━━━ Data section

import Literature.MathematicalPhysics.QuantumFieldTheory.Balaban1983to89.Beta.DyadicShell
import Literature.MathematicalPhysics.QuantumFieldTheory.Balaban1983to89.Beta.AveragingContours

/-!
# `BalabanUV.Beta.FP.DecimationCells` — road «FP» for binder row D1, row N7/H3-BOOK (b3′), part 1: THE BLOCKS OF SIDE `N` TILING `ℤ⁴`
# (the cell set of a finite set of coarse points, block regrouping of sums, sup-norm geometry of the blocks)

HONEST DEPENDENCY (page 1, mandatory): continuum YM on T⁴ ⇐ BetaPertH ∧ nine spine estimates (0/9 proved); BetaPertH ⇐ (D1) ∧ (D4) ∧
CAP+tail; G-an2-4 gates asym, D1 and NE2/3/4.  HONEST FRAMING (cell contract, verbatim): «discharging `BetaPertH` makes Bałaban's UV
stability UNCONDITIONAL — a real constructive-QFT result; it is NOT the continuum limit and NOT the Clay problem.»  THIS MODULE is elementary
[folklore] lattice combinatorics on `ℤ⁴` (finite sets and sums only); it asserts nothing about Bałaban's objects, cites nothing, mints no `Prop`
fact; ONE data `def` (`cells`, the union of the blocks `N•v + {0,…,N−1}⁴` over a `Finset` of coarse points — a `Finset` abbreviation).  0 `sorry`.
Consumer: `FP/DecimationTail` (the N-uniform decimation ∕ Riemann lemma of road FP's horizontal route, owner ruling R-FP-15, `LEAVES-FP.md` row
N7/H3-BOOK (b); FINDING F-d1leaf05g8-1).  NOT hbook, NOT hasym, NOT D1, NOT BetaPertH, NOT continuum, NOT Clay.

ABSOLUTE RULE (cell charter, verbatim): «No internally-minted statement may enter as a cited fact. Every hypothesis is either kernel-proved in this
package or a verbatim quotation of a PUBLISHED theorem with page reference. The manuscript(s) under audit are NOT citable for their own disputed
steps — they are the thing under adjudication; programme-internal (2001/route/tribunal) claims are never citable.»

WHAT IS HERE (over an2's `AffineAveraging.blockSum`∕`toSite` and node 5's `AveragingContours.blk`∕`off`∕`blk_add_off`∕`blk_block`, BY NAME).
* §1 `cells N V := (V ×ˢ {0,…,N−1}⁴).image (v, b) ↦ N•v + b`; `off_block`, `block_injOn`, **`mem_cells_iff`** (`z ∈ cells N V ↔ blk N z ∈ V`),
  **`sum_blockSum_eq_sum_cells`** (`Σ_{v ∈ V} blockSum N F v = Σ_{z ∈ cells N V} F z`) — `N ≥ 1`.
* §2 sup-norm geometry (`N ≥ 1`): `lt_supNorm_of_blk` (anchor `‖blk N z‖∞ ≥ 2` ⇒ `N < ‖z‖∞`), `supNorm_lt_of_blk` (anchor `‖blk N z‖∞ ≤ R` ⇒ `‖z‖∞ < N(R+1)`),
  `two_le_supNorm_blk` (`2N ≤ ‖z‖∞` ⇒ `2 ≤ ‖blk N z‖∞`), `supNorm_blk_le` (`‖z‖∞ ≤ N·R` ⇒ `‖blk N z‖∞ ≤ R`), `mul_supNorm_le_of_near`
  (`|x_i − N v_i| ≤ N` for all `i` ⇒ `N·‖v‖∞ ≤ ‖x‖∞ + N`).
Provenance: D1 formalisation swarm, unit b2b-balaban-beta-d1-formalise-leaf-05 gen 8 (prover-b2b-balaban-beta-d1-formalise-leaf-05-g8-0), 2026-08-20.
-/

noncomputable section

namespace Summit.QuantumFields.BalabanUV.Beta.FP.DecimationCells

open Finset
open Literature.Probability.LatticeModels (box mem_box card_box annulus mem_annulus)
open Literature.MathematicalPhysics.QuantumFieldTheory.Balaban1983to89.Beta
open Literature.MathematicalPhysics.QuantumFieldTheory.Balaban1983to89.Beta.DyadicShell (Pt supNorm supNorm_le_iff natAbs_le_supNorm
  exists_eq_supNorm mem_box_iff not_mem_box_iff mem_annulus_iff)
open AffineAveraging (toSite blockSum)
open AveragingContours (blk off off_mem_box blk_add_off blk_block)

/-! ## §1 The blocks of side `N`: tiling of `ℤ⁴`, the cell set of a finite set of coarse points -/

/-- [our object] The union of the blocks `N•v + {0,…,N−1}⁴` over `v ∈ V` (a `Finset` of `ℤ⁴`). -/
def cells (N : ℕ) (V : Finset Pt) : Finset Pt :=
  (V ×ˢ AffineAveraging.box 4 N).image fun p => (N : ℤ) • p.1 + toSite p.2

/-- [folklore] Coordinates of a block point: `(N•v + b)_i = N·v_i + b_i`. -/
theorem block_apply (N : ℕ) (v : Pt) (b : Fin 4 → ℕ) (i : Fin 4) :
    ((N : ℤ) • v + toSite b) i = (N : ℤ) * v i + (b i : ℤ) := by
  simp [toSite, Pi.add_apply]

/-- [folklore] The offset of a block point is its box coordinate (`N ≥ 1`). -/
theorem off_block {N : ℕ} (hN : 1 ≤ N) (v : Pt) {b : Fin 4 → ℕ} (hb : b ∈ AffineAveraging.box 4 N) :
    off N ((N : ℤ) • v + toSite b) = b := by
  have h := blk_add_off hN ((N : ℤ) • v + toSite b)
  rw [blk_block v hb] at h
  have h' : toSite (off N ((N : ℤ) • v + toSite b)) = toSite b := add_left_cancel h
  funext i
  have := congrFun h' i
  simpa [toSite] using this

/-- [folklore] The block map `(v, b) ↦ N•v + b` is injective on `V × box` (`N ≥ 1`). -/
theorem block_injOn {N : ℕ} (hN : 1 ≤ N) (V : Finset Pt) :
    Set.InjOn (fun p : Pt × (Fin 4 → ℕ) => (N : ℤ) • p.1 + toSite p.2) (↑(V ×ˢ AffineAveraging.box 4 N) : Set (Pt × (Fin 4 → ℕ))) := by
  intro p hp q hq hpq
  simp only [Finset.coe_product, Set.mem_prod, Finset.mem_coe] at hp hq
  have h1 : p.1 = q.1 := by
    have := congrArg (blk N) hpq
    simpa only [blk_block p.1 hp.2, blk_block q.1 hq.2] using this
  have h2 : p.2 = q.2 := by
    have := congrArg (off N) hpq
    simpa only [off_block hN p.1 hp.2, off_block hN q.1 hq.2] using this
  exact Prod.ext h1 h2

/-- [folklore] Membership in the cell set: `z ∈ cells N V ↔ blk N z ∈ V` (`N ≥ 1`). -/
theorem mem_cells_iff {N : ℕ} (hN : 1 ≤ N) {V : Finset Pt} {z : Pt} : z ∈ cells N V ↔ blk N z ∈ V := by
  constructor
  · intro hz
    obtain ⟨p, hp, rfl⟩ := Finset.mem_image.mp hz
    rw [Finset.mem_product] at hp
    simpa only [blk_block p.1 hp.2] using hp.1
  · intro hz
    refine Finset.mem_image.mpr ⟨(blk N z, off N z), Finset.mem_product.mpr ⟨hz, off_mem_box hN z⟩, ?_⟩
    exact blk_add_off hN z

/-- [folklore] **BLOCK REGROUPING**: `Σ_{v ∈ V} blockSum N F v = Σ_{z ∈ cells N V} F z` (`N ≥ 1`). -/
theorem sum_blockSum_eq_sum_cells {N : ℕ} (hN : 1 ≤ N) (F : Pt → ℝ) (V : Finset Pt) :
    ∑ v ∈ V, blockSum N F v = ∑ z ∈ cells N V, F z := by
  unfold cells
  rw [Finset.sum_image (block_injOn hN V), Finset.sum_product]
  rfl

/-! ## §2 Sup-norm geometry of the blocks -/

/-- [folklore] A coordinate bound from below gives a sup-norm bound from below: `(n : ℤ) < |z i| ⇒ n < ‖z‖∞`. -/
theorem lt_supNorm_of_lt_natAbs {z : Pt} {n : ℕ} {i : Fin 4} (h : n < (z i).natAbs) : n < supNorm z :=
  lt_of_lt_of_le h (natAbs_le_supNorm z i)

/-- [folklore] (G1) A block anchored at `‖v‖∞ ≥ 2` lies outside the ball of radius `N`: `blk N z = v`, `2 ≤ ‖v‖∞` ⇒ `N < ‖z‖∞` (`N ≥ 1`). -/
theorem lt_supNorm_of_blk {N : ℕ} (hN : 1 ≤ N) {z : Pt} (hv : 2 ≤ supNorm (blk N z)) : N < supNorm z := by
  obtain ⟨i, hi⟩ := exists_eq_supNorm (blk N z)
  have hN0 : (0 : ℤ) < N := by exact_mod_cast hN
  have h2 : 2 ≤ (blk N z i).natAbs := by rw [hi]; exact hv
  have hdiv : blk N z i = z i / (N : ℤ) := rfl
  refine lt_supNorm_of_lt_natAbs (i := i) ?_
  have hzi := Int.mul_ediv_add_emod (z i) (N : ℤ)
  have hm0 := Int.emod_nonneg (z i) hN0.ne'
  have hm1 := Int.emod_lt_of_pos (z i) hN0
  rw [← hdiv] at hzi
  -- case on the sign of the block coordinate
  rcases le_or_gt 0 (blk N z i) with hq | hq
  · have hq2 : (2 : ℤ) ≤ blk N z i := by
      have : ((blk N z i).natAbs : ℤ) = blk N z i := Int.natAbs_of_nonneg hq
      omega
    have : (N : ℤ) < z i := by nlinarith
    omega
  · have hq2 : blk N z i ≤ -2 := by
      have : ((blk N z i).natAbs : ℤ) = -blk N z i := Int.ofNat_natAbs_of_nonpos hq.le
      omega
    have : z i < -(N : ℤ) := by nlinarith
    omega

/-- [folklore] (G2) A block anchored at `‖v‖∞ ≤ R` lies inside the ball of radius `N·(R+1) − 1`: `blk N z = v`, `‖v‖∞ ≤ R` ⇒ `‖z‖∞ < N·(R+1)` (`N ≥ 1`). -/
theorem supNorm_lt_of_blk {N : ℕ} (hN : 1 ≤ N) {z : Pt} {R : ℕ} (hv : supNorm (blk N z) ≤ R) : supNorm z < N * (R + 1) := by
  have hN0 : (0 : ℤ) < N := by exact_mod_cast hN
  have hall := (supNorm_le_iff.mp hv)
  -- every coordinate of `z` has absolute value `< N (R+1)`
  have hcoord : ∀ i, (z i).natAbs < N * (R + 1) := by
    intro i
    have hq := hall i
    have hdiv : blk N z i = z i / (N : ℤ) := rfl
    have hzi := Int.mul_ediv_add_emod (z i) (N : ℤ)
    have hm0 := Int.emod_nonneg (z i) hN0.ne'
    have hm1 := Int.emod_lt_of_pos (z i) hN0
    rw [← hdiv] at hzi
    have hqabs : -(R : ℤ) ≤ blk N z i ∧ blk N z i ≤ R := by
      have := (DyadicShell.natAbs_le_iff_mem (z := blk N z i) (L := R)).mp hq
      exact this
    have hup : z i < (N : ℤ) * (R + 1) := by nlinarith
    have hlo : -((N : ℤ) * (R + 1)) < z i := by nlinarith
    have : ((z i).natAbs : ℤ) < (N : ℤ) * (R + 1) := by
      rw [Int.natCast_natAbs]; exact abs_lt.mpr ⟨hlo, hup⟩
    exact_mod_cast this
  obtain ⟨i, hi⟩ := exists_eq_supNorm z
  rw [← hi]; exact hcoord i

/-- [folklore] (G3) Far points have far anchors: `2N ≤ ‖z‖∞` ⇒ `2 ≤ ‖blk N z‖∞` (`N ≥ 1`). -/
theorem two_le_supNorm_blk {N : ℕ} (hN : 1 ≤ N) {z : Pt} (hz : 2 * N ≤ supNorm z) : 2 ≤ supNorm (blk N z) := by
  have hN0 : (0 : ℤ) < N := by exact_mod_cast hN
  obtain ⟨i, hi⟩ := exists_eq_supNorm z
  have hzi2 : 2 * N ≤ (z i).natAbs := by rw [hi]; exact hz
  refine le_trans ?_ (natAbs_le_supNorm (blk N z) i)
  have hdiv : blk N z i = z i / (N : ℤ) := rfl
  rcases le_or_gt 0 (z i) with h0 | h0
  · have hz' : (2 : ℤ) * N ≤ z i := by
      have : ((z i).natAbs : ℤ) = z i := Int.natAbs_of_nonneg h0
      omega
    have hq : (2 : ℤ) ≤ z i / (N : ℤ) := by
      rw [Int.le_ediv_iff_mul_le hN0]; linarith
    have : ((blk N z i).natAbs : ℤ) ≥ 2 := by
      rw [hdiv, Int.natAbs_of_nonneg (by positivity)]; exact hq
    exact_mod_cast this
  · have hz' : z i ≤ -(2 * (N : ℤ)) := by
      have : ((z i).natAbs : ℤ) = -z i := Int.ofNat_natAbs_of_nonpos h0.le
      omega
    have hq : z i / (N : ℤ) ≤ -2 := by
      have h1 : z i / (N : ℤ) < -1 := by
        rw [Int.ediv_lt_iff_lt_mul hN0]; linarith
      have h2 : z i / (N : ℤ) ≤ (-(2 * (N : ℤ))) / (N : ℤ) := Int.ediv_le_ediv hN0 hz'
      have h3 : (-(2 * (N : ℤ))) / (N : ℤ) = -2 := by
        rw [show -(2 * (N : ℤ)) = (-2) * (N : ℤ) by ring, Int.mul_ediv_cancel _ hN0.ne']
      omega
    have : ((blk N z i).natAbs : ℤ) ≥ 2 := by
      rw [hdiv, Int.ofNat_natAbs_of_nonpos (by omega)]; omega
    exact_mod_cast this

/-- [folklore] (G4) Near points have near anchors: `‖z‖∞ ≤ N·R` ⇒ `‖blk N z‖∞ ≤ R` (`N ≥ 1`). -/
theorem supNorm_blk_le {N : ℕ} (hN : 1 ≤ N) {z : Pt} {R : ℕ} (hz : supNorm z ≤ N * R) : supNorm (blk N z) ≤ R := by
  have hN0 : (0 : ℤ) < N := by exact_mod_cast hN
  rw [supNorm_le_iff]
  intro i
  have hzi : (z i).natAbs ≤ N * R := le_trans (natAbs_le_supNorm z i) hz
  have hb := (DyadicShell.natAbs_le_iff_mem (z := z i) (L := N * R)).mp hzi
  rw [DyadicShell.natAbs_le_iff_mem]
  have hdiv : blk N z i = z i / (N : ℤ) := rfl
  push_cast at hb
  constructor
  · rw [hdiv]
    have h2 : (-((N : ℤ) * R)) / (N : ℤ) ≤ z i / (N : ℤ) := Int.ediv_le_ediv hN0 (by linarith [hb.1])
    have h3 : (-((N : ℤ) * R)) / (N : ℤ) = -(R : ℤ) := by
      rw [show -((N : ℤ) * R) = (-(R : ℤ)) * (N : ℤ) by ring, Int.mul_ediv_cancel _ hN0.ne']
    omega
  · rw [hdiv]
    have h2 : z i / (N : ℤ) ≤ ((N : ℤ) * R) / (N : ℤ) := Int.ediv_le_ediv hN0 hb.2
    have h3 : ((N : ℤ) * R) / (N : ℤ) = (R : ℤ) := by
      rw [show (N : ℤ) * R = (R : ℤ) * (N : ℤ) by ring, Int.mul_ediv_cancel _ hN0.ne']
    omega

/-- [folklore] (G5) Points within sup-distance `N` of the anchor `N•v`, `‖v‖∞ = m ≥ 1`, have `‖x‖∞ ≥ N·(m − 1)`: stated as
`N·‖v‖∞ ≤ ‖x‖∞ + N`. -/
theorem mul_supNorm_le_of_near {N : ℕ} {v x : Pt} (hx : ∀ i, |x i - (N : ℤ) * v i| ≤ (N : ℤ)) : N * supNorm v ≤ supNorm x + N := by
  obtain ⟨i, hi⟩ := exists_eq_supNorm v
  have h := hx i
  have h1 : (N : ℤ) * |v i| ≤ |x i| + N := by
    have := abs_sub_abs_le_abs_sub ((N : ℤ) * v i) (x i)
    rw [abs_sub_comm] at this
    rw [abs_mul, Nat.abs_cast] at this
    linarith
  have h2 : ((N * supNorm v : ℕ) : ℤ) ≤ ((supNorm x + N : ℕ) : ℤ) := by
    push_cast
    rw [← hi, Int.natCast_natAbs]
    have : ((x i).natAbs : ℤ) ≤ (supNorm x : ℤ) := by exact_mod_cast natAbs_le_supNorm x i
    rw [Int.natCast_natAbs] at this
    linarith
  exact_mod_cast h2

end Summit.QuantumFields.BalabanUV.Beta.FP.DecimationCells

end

━━━━━━
━━━ Data section

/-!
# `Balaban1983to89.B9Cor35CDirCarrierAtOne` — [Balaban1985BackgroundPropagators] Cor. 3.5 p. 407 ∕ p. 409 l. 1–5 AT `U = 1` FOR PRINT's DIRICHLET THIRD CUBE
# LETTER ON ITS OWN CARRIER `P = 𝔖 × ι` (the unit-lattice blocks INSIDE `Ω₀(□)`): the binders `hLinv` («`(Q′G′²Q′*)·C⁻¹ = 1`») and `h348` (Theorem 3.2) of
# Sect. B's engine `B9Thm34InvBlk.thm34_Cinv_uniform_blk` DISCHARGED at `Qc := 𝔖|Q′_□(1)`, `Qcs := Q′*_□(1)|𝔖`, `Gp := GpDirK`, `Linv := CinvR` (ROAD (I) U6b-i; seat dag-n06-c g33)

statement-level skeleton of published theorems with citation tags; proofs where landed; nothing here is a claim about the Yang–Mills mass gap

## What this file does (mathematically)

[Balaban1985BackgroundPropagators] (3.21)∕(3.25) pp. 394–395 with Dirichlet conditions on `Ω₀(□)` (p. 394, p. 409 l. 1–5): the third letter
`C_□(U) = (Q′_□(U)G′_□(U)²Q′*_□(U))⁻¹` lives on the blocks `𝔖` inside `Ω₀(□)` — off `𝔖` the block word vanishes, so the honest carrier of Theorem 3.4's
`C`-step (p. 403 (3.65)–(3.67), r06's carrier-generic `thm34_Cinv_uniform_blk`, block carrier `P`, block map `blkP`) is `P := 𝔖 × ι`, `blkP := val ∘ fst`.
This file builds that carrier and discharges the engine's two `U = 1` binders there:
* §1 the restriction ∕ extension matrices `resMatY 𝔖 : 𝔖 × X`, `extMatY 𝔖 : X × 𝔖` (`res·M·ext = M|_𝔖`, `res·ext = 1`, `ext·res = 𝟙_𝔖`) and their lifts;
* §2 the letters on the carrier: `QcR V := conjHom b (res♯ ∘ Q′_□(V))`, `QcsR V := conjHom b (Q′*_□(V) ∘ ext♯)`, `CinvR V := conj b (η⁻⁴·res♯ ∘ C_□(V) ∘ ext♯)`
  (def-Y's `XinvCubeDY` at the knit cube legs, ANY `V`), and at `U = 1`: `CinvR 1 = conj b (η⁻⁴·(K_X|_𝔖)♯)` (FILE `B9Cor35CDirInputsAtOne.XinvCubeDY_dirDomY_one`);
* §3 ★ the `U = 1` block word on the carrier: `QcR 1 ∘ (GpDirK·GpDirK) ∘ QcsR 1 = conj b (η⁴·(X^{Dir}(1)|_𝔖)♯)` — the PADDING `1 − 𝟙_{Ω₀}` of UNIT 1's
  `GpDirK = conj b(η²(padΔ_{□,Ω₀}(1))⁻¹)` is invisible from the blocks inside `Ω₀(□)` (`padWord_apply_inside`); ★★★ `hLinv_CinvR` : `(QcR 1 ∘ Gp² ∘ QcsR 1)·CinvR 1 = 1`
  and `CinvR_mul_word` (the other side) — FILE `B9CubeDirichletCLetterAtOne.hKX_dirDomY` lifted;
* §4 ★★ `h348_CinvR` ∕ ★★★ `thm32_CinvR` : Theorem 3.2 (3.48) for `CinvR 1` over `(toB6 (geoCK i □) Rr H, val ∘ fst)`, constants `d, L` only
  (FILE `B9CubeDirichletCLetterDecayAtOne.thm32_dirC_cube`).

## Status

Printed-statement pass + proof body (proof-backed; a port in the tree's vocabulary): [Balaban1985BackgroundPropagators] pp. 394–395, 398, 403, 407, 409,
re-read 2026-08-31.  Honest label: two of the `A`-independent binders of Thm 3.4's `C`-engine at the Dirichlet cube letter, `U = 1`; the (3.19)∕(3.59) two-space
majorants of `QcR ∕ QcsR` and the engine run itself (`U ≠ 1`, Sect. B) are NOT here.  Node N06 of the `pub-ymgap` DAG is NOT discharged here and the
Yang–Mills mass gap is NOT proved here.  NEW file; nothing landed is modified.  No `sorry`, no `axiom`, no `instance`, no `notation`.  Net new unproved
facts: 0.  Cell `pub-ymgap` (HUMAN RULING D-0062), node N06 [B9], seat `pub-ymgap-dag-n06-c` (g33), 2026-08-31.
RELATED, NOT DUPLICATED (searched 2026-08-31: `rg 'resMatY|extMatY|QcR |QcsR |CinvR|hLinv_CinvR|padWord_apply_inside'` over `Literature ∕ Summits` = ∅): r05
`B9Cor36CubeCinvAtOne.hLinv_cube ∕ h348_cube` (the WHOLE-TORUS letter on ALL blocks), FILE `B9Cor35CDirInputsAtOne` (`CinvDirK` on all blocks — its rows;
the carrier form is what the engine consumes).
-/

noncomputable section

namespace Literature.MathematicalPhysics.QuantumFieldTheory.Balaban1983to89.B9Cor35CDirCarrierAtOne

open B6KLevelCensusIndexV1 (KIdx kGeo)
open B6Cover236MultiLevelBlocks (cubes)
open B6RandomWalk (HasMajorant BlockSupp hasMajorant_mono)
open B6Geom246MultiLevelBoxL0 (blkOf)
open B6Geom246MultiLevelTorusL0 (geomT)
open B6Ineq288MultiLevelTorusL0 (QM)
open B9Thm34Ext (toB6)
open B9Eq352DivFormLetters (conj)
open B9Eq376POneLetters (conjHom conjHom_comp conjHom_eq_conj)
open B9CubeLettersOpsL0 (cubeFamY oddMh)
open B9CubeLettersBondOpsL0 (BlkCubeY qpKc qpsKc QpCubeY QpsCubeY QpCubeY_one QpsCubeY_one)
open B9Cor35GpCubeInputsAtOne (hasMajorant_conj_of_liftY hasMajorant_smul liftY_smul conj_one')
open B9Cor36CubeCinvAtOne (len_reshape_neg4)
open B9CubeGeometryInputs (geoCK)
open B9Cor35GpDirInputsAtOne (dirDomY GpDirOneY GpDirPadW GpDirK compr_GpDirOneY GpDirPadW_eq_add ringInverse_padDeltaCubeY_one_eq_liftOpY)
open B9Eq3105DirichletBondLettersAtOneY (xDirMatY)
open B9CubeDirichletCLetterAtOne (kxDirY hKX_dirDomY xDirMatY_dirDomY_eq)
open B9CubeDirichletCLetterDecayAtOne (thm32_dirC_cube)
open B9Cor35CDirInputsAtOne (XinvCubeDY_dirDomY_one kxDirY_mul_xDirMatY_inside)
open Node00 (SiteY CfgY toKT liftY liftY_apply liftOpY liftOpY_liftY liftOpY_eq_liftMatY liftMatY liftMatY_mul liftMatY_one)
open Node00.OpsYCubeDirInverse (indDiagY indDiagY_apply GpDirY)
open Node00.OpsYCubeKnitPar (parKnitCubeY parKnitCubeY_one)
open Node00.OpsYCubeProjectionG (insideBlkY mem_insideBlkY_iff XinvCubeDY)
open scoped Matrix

━━━━━━

Assigned task:
Write out exactly the lines above from the line with "have : ((z i).natAbs : ℤ) <" through the line with "have h2 : (-((N", both of them included, and leave out all other lines.

Final answer:
    have : ((z i).natAbs : ℤ) < (N : ℤ) * (R + 1) := by
      rw [Int.natCast_natAbs]; exact abs_lt.mpr ⟨hlo, hup⟩
    exact_mod_cast this
  obtain ⟨i, hi⟩ := exists_eq_supNorm z
  rw [← hi]; exact hcoord i

/-- [folklore] (G3) Far points have far anchors: `2N ≤ ‖z‖∞` ⇒ `2 ≤ ‖blk N z‖∞` (`N ≥ 1`). -/
theorem two_le_supNorm_blk {N : ℕ} (hN : 1 ≤ N) {z : Pt} (hz : 2 * N ≤ supNorm z) : 2 ≤ supNorm (blk N z) := by
  have hN0 : (0 : ℤ) < N := by exact_mod_cast hN
  obtain ⟨i, hi⟩ := exists_eq_supNorm z
  have hzi2 : 2 * N ≤ (z i).natAbs := by rw [hi]; exact hz
  refine le_trans ?_ (natAbs_le_supNorm (blk N z) i)
  have hdiv : blk N z i = z i / (N : ℤ) := rfl
  rcases le_or_gt 0 (z i) with h0 | h0
  · have hz' : (2 : ℤ) * N ≤ z i := by
      have : ((z i).natAbs : ℤ) = z i := Int.natAbs_of_nonneg h0
      omega
    have hq : (2 : ℤ) ≤ z i / (N : ℤ) := by
      rw [Int.le_ediv_iff_mul_le hN0]; linarith
    have : ((blk N z i).natAbs : ℤ) ≥ 2 := by
      rw [hdiv, Int.natAbs_of_nonneg (by positivity)]; exact hq
    exact_mod_cast this
  · have hz' : z i ≤ -(2 * (N : ℤ)) := by
      have : ((z i).natAbs : ℤ) = -z i := Int.ofNat_natAbs_of_nonpos h0.le
      omega
    have hq : z i / (N : ℤ) ≤ -2 := by
      have h1 : z i / (N : ℤ) < -1 := by
        rw [Int.ediv_lt_iff_lt_mul hN0]; linarith
      have h2 : z i / (N : ℤ) ≤ (-(2 * (N : ℤ))) / (N : ℤ) := Int.ediv_le_ediv hN0 hz'
      have h3 : (-(2 * (N : ℤ))) / (N : ℤ) = -2 := by
        rw [show -(2 * (N : ℤ)) = (-2) * (N : ℤ) by ring, Int.mul_ediv_cancel _ hN0.ne']
      omega
    have : ((blk N z i).natAbs : ℤ) ≥ 2 := by
      rw [hdiv, Int.ofNat_natAbs_of_nonpos (by omega)]; omega
    exact_mod_cast this

/-- [folklore] (G4) Near points have near anchors: `‖z‖∞ ≤ N·R` ⇒ `‖blk N z‖∞ ≤ R` (`N ≥ 1`). -/
theorem supNorm_blk_le {N : ℕ} (hN : 1 ≤ N) {z : Pt} {R : ℕ} (hz : supNorm z ≤ N * R) : supNorm (blk N z) ≤ R := by
  have hN0 : (0 : ℤ) < N := by exact_mod_cast hN
  rw [supNorm_le_iff]
  intro i
  have hzi : (z i).natAbs ≤ N * R := le_trans (natAbs_le_supNorm z i) hz
  have hb := (DyadicShell.natAbs_le_iff_mem (z := z i) (L := N * R)).mp hzi
  rw [DyadicShell.natAbs_le_iff_mem]
  have hdiv : blk N z i = z i / (N : ℤ) := rfl
  push_cast at hb
  constructor
  · rw [hdiv]
    have h2 : (-((N : ℤ) * R)) / (N : ℤ) ≤ z i / (N : ℤ) := Int.ediv_le_ediv hN0 (by linarith [hb.1])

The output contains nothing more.